YÖK üyesi Prof. Dr. Halis Ayhan, “Kurul ihtiyaçlara uygun hızlı ve zamanında çözümler üretemiyor. Çalışma tarzının getirdiği zorluklar vardır. Enerjisini, yetkisini ağırlıklı olarak yerinde kullanmadığı tesbitini katılıyorum” dedi.
Bakanlar Kurulunun teklifi ve Cumhurbaşkanı onayıyla bir buçuk yıl önce bu göreve getirilen Marmara Üniversitesi İlahiyat Fakültesi Öğretim Üyesi Prof. Dr. Halis Ayhan, İmam-Hatip Liseleri Mezunları ve Mensupları Derneği (ÖNDER)’in yayın organı Tohum dergisi muhabiri Adem Demir’e yaptığı açıklamada, YÖK’ün icraatlarını içerden bir isim olarak değerlendirdi.
YÖK’ün, Anayasa’nın 130 ve 131. maddeleri ile 2547 sayılı Yükseköğretim Kanununun ilgili maddelerine göre oluşan, Anayasal bir kurum olduğuna dikkat çeken Prof. Dr. Halis Ayhan, kurul’un 7’si Bakanlar Kurulu’nun seçtiği, Cumhurbaşkanının atayıp onayladığı, 7’si üniversitelerin kendi aralarında seçtiği, 7 üye de Cumhurbaşkanı’nın res’en atadığı üyelerden oluştuğunu söyledi.

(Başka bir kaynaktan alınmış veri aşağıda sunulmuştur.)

omit [Knot.TubularNbhd.SmoothnessFacts] in
/-- A smooth plateau: for `p < q ≤ r < s'` the function
`χ t = smoothTransition ((t - p)/(q - p)) · smoothTransition ((s' - t)/(s' - r))` is `C^∞`, takes
values in `[0, 1]`, equals `1` on `[q, r]` and `0` off `(p, s')`. [folklore] -/
theorem plateau_props {p q r s' : ℝ} (hpq : p < q) (hrs : r < s') :
    ContDiff ℝ ∞ (fun t ↦ Real.smoothTransition ((t - p) / (q - p)) * Real.smoothTransition ((s' - t) / (s' - r))) ∧
      (∀ t, Real.smoothTransition ((t - p) / (q - p)) * Real.smoothTransition ((s' - t) / (s' - r)) ∈ Icc (0 : ℝ) 1) ∧
      (∀ t ∈ Icc q r, Real.smoothTransition ((t - p) / (q - p)) * Real.smoothTransition ((s' - t) / (s' - r)) = 1) ∧
      (∀ t, t ∉ Ioo p s' → Real.smoothTransition ((t - p) / (q - p)) * Real.smoothTransition ((s' - t) / (s' - r)) = 0) := by
  refine ⟨?_, fun t ↦ ?_, fun t ht ↦ ?_, fun t ht ↦ ?_⟩
  · exact (Real.smoothTransition.contDiff.comp ((contDiff_id.sub contDiff_const).div_const _)).mul
      (Real.smoothTransition.contDiff.comp ((contDiff_const.sub contDiff_id).div_const _))
  · exact ⟨mul_nonneg (Real.smoothTransition.nonneg _) (Real.smoothTransition.nonneg _),
      mul_le_one₀ (Real.smoothTransition.le_one _) (Real.smoothTransition.nonneg _)
        (Real.smoothTransition.le_one _)⟩
  · rw [Real.smoothTransition.one_of_one_le, Real.smoothTransition.one_of_one_le, one_mul]
    · rw [le_div_iff₀ (by linarith)]; linarith [ht.2]
    · rw [le_div_iff₀ (by linarith)]; linarith [ht.1]
  · rcases le_or_gt t p with h | h
    · rw [Real.smoothTransition.zero_of_nonpos, zero_mul]
      exact div_nonpos_of_nonpos_of_nonneg (by linarith) (by linarith)
    · have h2 : s' ≤ t := by
        by_contra h2; exact ht ⟨h, not_le.1 h2⟩
      rw [mul_comm, Real.smoothTransition.zero_of_nonpos, zero_mul]
      exact div_nonpos_of_nonpos_of_nonneg (by linarith) (by linarith)

/-- **The rotation angle along the attaching arc, as a smooth function on the circle.** For
heights `1/10 < h₁ ≤ h₂ < 9/10` there are a `C^∞` function `β : S¹ → [0, 1]` and `M > 0` such
that `β u ≠ 0` only over the open right-edge window (`u = circlePt s`,
`thetaB (9/10) < s < thetaB (1/10)`), and for every `y ∈ [h₁, h₂]`, with
`V = D W (1, y) (1, 0)` the normal derivative of the band end and `θ = M β (circlePt (thetaB y))`:
`cos θ • V + sin θ • J V = -(2‖V‖) • e₀`. [cite: Kirby1989, Ch. I §4] -/
theorem exists_rotationAngleFun {h₁ h₂ : ℝ} (hh₁ : 10⁻¹ < h₁) (hh : h₁ ≤ h₂) (hh₂ : h₂ < 9 / 10) :
    ∃ (β : Metric.sphere (0 : EuclideanSpace ℝ (Fin 2)) 1 → ℝ) (M : ℝ),
      ContMDiff (𝓡 1) 𝓘(ℝ, ℝ) ∞ β ∧ 0 < M ∧ (∀ u, β u ∈ Icc (0 : ℝ) 1) ∧
      (∀ u, β u ≠ 0 → ∃ s ∈ Ioo (b.thetaB (9 / 10)) (b.thetaB 10⁻¹), u = circlePt s) ∧
      ∀ y ∈ Icc h₁ h₂,
        Real.cos (M * β (circlePt (b.thetaB y))) •
            fderiv ℝ (fun x ↦ (ν.toTubeNbhd.toHomeo.symm (b.band x)).2) (pt2 1 y) (pt2 1 0) +
          Real.sin (M * β (circlePt (b.thetaB y))) •
            ((-(fderiv ℝ (fun x ↦ (ν.toTubeNbhd.toHomeo.symm (b.band x)).2) (pt2 1 y) (pt2 1 0) 1)) •
                EuclideanSpace.single (0 : Fin 2) (1 : ℝ) +
              (fderiv ℝ (fun x ↦ (ν.toTubeNbhd.toHomeo.symm (b.band x)).2) (pt2 1 y) (pt2 1 0) 0) •
                EuclideanSpace.single 1 1) =
          (-(2 * ‖fderiv ℝ (fun x ↦ (ν.toTubeNbhd.toHomeo.symm (b.band x)).2) (pt2 1 y) (pt2 1 0)‖)) •
            framingBaseVector := by
  -- the normal derivative `V`, smooth and nonvanishing on `(1/10, 9/10)`
  set V : ℝ → EuclideanSpace ℝ (Fin 2) :=
    fun y ↦ fderiv ℝ (fun x ↦ (ν.toTubeNbhd.toHomeo.symm (b.band x)).2) (pt2 1 y) (pt2 1 0) with hV
  have hVs : ContDiffOn ℝ ∞ V (Ioo (10⁻¹ : ℝ) (9 / 10)) := b.contDiffOn_tubeNormalDeriv ν
  have hV0 : ∀ y ∈ Ioo (10⁻¹ : ℝ) (9 / 10), V y ≠ 0 := fun y hy ↦ b.fderiv_tubeNormal_ne_zero ν hy
  have hI : IsOpen (Ioo (10⁻¹ : ℝ) (9 / 10)) := isOpen_Ioo
  -- the normalised field and its smooth angle
  set d : ℝ → EuclideanSpace ℝ (Fin 2) := fun y ↦ ‖V y‖⁻¹ • V y with hd
  have hds : ContDiffOn ℝ ∞ d (Ioo (10⁻¹ : ℝ) (9 / 10)) := by
    intro y hy
    have hVy : ContDiffAt ℝ ∞ V y := hVs.contDiffAt (hI.mem_nhds hy)
    exact ((hVy.norm ℝ (hV0 y hy)).inv (norm_ne_zero_iff.2 (hV0 y hy))).smul hVy |>.contDiffWithinAt
  have hd1 : ∀ y ∈ Ioo (10⁻¹ : ℝ) (9 / 10), ‖d y‖ = 1 := fun y hy ↦ by
    simp only [hd, norm_smul, norm_inv, norm_norm]
    exact inv_mul_cancel₀ (norm_ne_zero_iff.2 (hV0 y hy))
  obtain ⟨α, hαs, hα⟩ := SlideSweep.exists_smooth_angle hds hd1
  -- `V = ‖V‖ (cos α, sin α)`
  have hVeq : ∀ y ∈ Ioo (10⁻¹ : ℝ) (9 / 10),
      V y 0 = ‖V y‖ * Real.cos (α y) ∧ V y 1 = ‖V y‖ * Real.sin (α y) := by
    intro y hy
    obtain ⟨h0, h1⟩ := hα y hy
    have hn : ‖V y‖ ≠ 0 := norm_ne_zero_iff.2 (hV0 y hy)
    have e0 : d y 0 = ‖V y‖⁻¹ * V y 0 := by simp [hd]
    have e1 : d y 1 = ‖V y‖⁻¹ * V y 1 := by simp [hd]
    constructor
    · rw [← h0, e0]; field_simp
    · rw [← h1, e1]; field_simp
  -- enlarged heights window `[h₁', h₂'] ⊆ (1/10, 9/10)`
  set h₁' : ℝ := (10⁻¹ + h₁) / 2 with hh₁'
  set h₂' : ℝ := (h₂ + 9 / 10) / 2 with hh₂'
  have hh₁'I : h₁' ∈ Ioo (10⁻¹ : ℝ) (9 / 10) := ⟨by simp only [hh₁']; linarith, by simp only [hh₁']; linarith⟩
  have hh₂'I : h₂' ∈ Ioo (10⁻¹ : ℝ) (9 / 10) := ⟨by simp only [hh₂']; linarith, by simp only [hh₂']; linarith⟩
  have h1lt : h₁' < h₁ := by simp only [hh₁']; linarith
  have h2lt : h₂ < h₂' := by simp only [hh₂']; linarith
  have hsub' : Icc h₁' h₂' ⊆ Ioo (10⁻¹ : ℝ) (9 / 10) := fun y hy ↦ ⟨by linarith [hy.1, hh₁'I.1], by linarith [hy.2, hh₂'I.2]⟩
  -- the angle `ψ = π - α`, shifted to be positive and scaled into `[0, 1]` on `[h₁', h₂']`
  have hαc : ContinuousOn α (Icc h₁' h₂') := hαs.continuousOn.mono hsub'
  obtain ⟨B, hB⟩ := (isCompact_Icc (a := h₁') (b := h₂')).exists_bound_of_continuousOn hαc
  have hB0 : 0 ≤ B := le_trans (norm_nonneg _) (hB h₁' ⟨le_rfl, by linarith⟩)
  obtain ⟨k, hk⟩ : ∃ k : ℕ, B ≤ 2 * Real.pi * k := by
    obtain ⟨k, hk⟩ := exists_nat_ge (B / (2 * Real.pi))
    exact ⟨k, by rw [div_le_iff₀ (by positivity)] at hk; linarith⟩
  set M : ℝ := Real.pi + B + 2 * Real.pi * k + 1 with hM
  have hMpos : 0 < M := by have := Real.pi_pos; simp only [hM]; positivity
  set ψ : ℝ → ℝ := fun y ↦ (Real.pi - α y + 2 * Real.pi * k) / M with hψ
  have hψs : ContDiffOn ℝ ∞ ψ (Ioo (10⁻¹ : ℝ) (9 / 10)) :=
    ((contDiffOn_const.sub hαs).add contDiffOn_const).div_const _
  have hψI : ∀ y ∈ Icc h₁' h₂', ψ y ∈ Icc (0 : ℝ) 1 := by
    intro y hy
    have hαy : |α y| ≤ B := by simpa [Real.norm_eq_abs] using hB y hy
    have h1 : 0 ≤ Real.pi - α y + 2 * Real.pi * k := by
      have := (abs_le.1 hαy).2; have := Real.pi_pos; nlinarith
    have h2 : Real.pi - α y + 2 * Real.pi * k ≤ M := by
      have := (abs_le.1 hαy).1; simp only [hM]; linarith
    exact ⟨div_nonneg h1 hMpos.le, (div_le_one hMpos).2 h2⟩
  have hMψ : ∀ y, M * ψ y = Real.pi - α y + 2 * Real.pi * k := fun y ↦ by
    simp only [hψ]; field_simp
  -- the window in the parameter of `Kⱼ'` and the plateau
  have hanti := b.strictAntiOn_thetaB
  have hp : b.thetaB h₂' < b.thetaB h₂ :=
    hanti ⟨by linarith, by linarith⟩ ⟨hh₂'I.1.le, hh₂'I.2.le⟩ h2lt
  have hqr : b.thetaB h₂ ≤ b.thetaB h₁ :=
    hanti.antitoneOn ⟨by linarith, by linarith⟩ ⟨by linarith, by linarith⟩ hh
  have hr : b.thetaB h₁ < b.thetaB h₁' :=
    hanti ⟨hh₁'I.1.le, hh₁'I.2.le⟩ ⟨by linarith, by linarith⟩ h1lt
  have hlo : b.thetaB (9 / 10) < b.thetaB h₂' :=
    hanti ⟨hh₂'I.1.le, hh₂'I.2.le⟩ ⟨by norm_num, by norm_num⟩ hh₂'I.2
  have hhi : b.thetaB h₁' < b.thetaB 10⁻¹ :=
    hanti ⟨by norm_num, by norm_num⟩ ⟨hh₁'I.1.le, hh₁'I.2.le⟩ hh₁'I.1
  have hwin := b.thetaB_window
  obtain ⟨χ, hχdef⟩ : ∃ χ : ℝ → ℝ, χ = fun t ↦
      Real.smoothTransition ((t - b.thetaB h₂') / (b.thetaB h₂ - b.thetaB h₂')) *
        Real.smoothTransition ((b.thetaB h₁' - t) / (b.thetaB h₁' - b.thetaB h₁)) := ⟨_, rfl⟩
  have hχs : ContDiff ℝ ∞ χ := by rw [hχdef]; exact (plateau_props hp hr).1
  have hχI : ∀ t, χ t ∈ Icc (0 : ℝ) 1 := by rw [hχdef]; exact (plateau_props hp hr).2.1
  have hχ1 : ∀ t ∈ Icc (b.thetaB h₂) (b.thetaB h₁), χ t = 1 := by rw [hχdef]; exact (plateau_props hp hr).2.2.1
  have hχ0 : ∀ t, t ∉ Ioo (b.thetaB h₂') (b.thetaB h₁') → χ t = 0 := by
    rw [hχdef]; exact (plateau_props hp hr).2.2.2
  -- heights of window parameters
  have hheight : ∀ s ∈ Ioo (b.thetaB (9 / 10)) (b.thetaB 10⁻¹), b.heightB s ∈ Ioo (10⁻¹ : ℝ) (9 / 10) := by
    intro s hs
    obtain ⟨y, hy, rfl⟩ := b.exists_eq_thetaB hs
    rw [b.heightB_thetaB (Ioo_subset_Icc_self hy)]; exact hy
  have hheight' : ∀ s ∈ Ioo (b.thetaB h₂') (b.thetaB h₁'), b.heightB s ∈ Icc h₁' h₂' := by
    intro s hs
    have hs' : s ∈ Ioo (b.thetaB (9 / 10)) (b.thetaB 10⁻¹) := ⟨by linarith [hs.1], by linarith [hs.2]⟩
    obtain ⟨y, hy, rfl⟩ := b.exists_eq_thetaB hs'
    rw [b.heightB_thetaB (Ioo_subset_Icc_self hy)]
    constructor
    · by_contra hlt; push Not at hlt
      have := hanti.antitoneOn ⟨hy.1.le, hy.2.le⟩ ⟨hh₁'I.1.le, hh₁'I.2.le⟩ hlt.le
      linarith [hs.2]
    · by_contra hlt; push Not at hlt
      have := hanti.antitoneOn ⟨hh₂'I.1.le, hh₂'I.2.le⟩ ⟨hy.1.le, hy.2.le⟩ hlt.le
      linarith [hs.1]
  -- the window function `g s = χ s · ψ (heightB s)`
  set g : ℝ → ℝ := fun s ↦ χ s * ψ (b.heightB s) with hg
  have hgs : ContDiff ℝ ∞ g := by
    rw [contDiff_iff_contDiffAt]
    intro s
    by_cases hs : s ∈ Ioo (b.thetaB (9 / 10)) (b.thetaB 10⁻¹)
    · have h1 : ContDiffAt ℝ ∞ b.heightB s := (b.contDiffAt_heightB' hs).1
      have h2 : ContDiffAt ℝ ∞ ψ (b.heightB s) := hψs.contDiffAt (hI.mem_nhds (hheight s hs))
      exact hχs.contDiffAt.mul (h2.comp s h1)
    · have hfar : s ≤ b.thetaB (9 / 10) ∨ b.thetaB 10⁻¹ ≤ s := by
        by_contra h; push Not at h; exact hs ⟨h.1, h.2⟩
      have hev : g =ᶠ[𝓝 s] fun _ ↦ 0 := by
        rcases hfar with h | h
        · filter_upwards [Iio_mem_nhds (show s < b.thetaB h₂' by linarith)] with t ht
          simp only [hg, hχ0 t (fun h' ↦ by linarith [h'.1, mem_Iio.1 ht]), zero_mul]
        · filter_upwards [Ioi_mem_nhds (show b.thetaB h₁' < s by linarith)] with t ht
          simp only [hg, hχ0 t (fun h' ↦ by linarith [h'.2, mem_Ioi.1 ht]), zero_mul]
      exact (contDiffAt_const (c := (0 : ℝ))).congr_of_eventuallyEq hev
  have hgI : ∀ s, g s ∈ Icc (0 : ℝ) 1 := by
    intro s
    by_cases hs : s ∈ Ioo (b.thetaB h₂') (b.thetaB h₁')
    · have h1 := hχI s
      have h2 := hψI _ (hheight' s hs)
      exact ⟨mul_nonneg h1.1 h2.1, mul_le_one₀ h1.2 h2.1 h2.2⟩
    · simp only [hg, hχ0 s hs, zero_mul]; exact ⟨le_rfl, zero_le_one⟩
  have hgne : ∀ s, g s ≠ 0 → s ∈ Ioo (b.thetaB h₂') (b.thetaB h₁') := by
    intro s hs
    by_contra h
    exact hs (by simp only [hg, hχ0 s h, zero_mul])
  -- descend to the circle
  set ε : ℝ := (1 - (b.thetaB h₁' - b.thetaB h₂')) / 2 with hε
  have hεpos : 0 < ε := by simp only [hε]; linarith
  set a : ℝ := b.thetaB h₂' - ε with ha
  have haε : a + ε = b.thetaB h₂' := by simp only [ha]; ring
  have haε' : a + 1 - ε = b.thetaB h₁' := by simp only [ha, hε]; ring
  have hg0 : ∀ s, s ∉ Icc (a + ε) (a + 1 - ε) → g s = 0 := by
    intro s hs
    rw [haε, haε'] at hs
    simp only [hg, hχ0 s (fun h ↦ hs (Ioo_subset_Icc_self h)), zero_mul]
  obtain ⟨β, hβ, hβper, hβg⟩ := SlideSweep.exists_contMDiff_circle_of_window hgs hεpos hg0
  have hβval' : ∀ u, β u = g (toIcoMod zero_lt_one a (angA u)) := fun u ↦ by
    have h := hβper (angA u)
    rw [circlePt_angA] at h
    rw [h]
    simp only [periodise]
  have hβval : ∀ u, ∃ s, β u = g s := fun u ↦ ⟨_, hβval' u⟩
  refine ⟨β, M, hβ, hMpos, fun u ↦ ?_, fun u hu ↦ ?_, fun y hy ↦ ?_⟩
  · obtain ⟨s, hs⟩ := hβval u; rw [hs]; exact hgI s
  · -- support over the open window
    set s₀ := toIcoMod zero_lt_one a (angA u) with hs₀
    have hβu : β u = g s₀ := hβval' u
    have hs₀w := hgne s₀ (hβu ▸ hu)
    refine ⟨s₀, ⟨by linarith [hs₀w.1], by linarith [hs₀w.2]⟩, ?_⟩
    obtain ⟨n, hn⟩ : ∃ n : ℤ, toIcoMod zero_lt_one a (angA u) = angA u - n := by
      refine ⟨toIcoDiv zero_lt_one a (angA u), ?_⟩
      rw [toIcoMod]; simp
    rw [hs₀, hn]
    conv_lhs => rw [← circlePt_angA u]
    exact circlePt_eq_circlePt_iff.2 ⟨n, by ring⟩
  · -- the rotation identity at height `y ∈ [h₁, h₂]`
    have hyI : y ∈ Ioo (10⁻¹ : ℝ) (9 / 10) := ⟨by linarith [hy.1], by linarith [hy.2]⟩
    have hyc : y ∈ Icc (10⁻¹ : ℝ) (9 / 10) := Ioo_subset_Icc_self hyI
    have hs1 : b.thetaB y ∈ Icc (b.thetaB h₂) (b.thetaB h₁) :=
      ⟨hanti.antitoneOn hyc ⟨by linarith, by linarith⟩ hy.2, hanti.antitoneOn ⟨by linarith, by linarith⟩ hyc hy.1⟩
    have hsa : b.thetaB y ∈ Icc a (a + 1) := ⟨by linarith [hs1.1], by linarith [hs1.2]⟩
    have hβy : β (circlePt (b.thetaB y)) = ψ y := by
      rw [hβg _ hsa]
      simp only [hg]
      rw [hχ1 _ hs1, one_mul, b.heightB_thetaB hyc]
    have hθ : M * β (circlePt (b.thetaB y)) = Real.pi - α y + 2 * Real.pi * k := by rw [hβy, hMψ]
    have hcos : Real.cos (M * β (circlePt (b.thetaB y))) = -Real.cos (α y) := by
      rw [hθ, show Real.pi - α y + 2 * Real.pi * k = (Real.pi - α y) + k * (2 * Real.pi) by ring,
        Real.cos_add_nat_mul_two_pi, Real.cos_pi_sub]
    have hsin : Real.sin (M * β (circlePt (b.thetaB y))) = Real.sin (α y) := by
      rw [hθ, show Real.pi - α y + 2 * Real.pi * k = (Real.pi - α y) + k * (2 * Real.pi) by ring,
        Real.sin_add_nat_mul_two_pi, Real.sin_pi_sub]
    obtain ⟨hV0', hV1'⟩ := hVeq y hyI
    change Real.cos (M * β (circlePt (b.thetaB y))) • V y +
        Real.sin (M * β (circlePt (b.thetaB y))) •
          ((-(V y 1)) • EuclideanSpace.single (0 : Fin 2) (1 : ℝ) + (V y 0) • EuclideanSpace.single 1 1) =
      (-(2 * ‖V y‖)) • framingBaseVector
    rw [hcos, hsin]
    have hfb : framingBaseVector = (1 / 2 : ℝ) • EuclideanSpace.single (0 : Fin 2) (1 : ℝ) := by
      ext i; fin_cases i <;> simp [framingBaseVector]
    have key : ∀ c s : ℝ,
        c • V y + s • ((-(V y 1)) • EuclideanSpace.single (0 : Fin 2) (1 : ℝ) + (V y 0) • EuclideanSpace.single 1 1) =
        (c * V y 0 - s * V y 1) • EuclideanSpace.single (0 : Fin 2) (1 : ℝ) +
          (c * V y 1 + s * V y 0) • EuclideanSpace.single 1 1 := by
      intro c s; ext i; fin_cases i <;> simp; ring
    rw [key, hV0', hV1']
    have hcs := Real.cos_sq_add_sin_sq (α y)
    have e1 : -Real.cos (α y) * (‖V y‖ * Real.cos (α y)) - Real.sin (α y) * (‖V y‖ * Real.sin (α y)) = -‖V y‖ := by
      linear_combination (-‖V y‖) * hcs
    have e2 : -Real.cos (α y) * (‖V y‖ * Real.sin (α y)) + Real.sin (α y) * (‖V y‖ * Real.cos (α y)) = 0 := by
      ring
    rw [e1, e2, zero_smul, add_zero, hfb, smul_smul]
    congr 1
    ring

Kurul başkanını cumhurbaşkanı doğrudan dört yıl için atandığını hatırlatan Prof. Dr. Ayhan, şöyle devam etti: “24 yıllık geçmişi olan bu kurumun Türk yüksek öğretimine birçok olumlu, kalıcı katkıları olmakla beraber merkezi sistemin başa getirdiği kişilerden kaynaklanan bir takım sıkıntılar meydana gelmiştir. YÖK’ün yapısından kaynaklanan bazı sorunlar da olmuştur. Kurum, üniversitelerin ve fakültelerin ihtiyaçlarını zamanında gidermeyi ve gelişmeyi sağlama noktasında aksaklıklara da yol açmıştır. Türk yüksek öğretiminin büyüklüğünden dolayı, işlerin hızlı bir şekilde yerine getirilmesine YÖK yetmiyor. Yükseköğretimin istekleri, problemleri her geçen gün nitelik ve nicelik bakımından daha karmaşık bir hale geliyor. Dolayısıyla ihtiyaçlara uygun hızlı ve zamanında çözümler üretmekte zorlanılıyor.”
BİLGİ KİRLENMESİ VE KARARMASI VAR
Prof. Dr. Halis Ayhan, yaklaşık 1.5 yıldır YÖK toplantılarına katıldığını kendi uzmanlık alanı, olan "din eğitimi" konusunda kurula görüşlerini aktardığını belirterek, YÖK’e özellikle orta ve yükseköğretimdeki din eğitiminde bilgi kirlenmesi ve bilgi kararması konusunda yaşanan sıkıntıları ilettiğini ifade etti.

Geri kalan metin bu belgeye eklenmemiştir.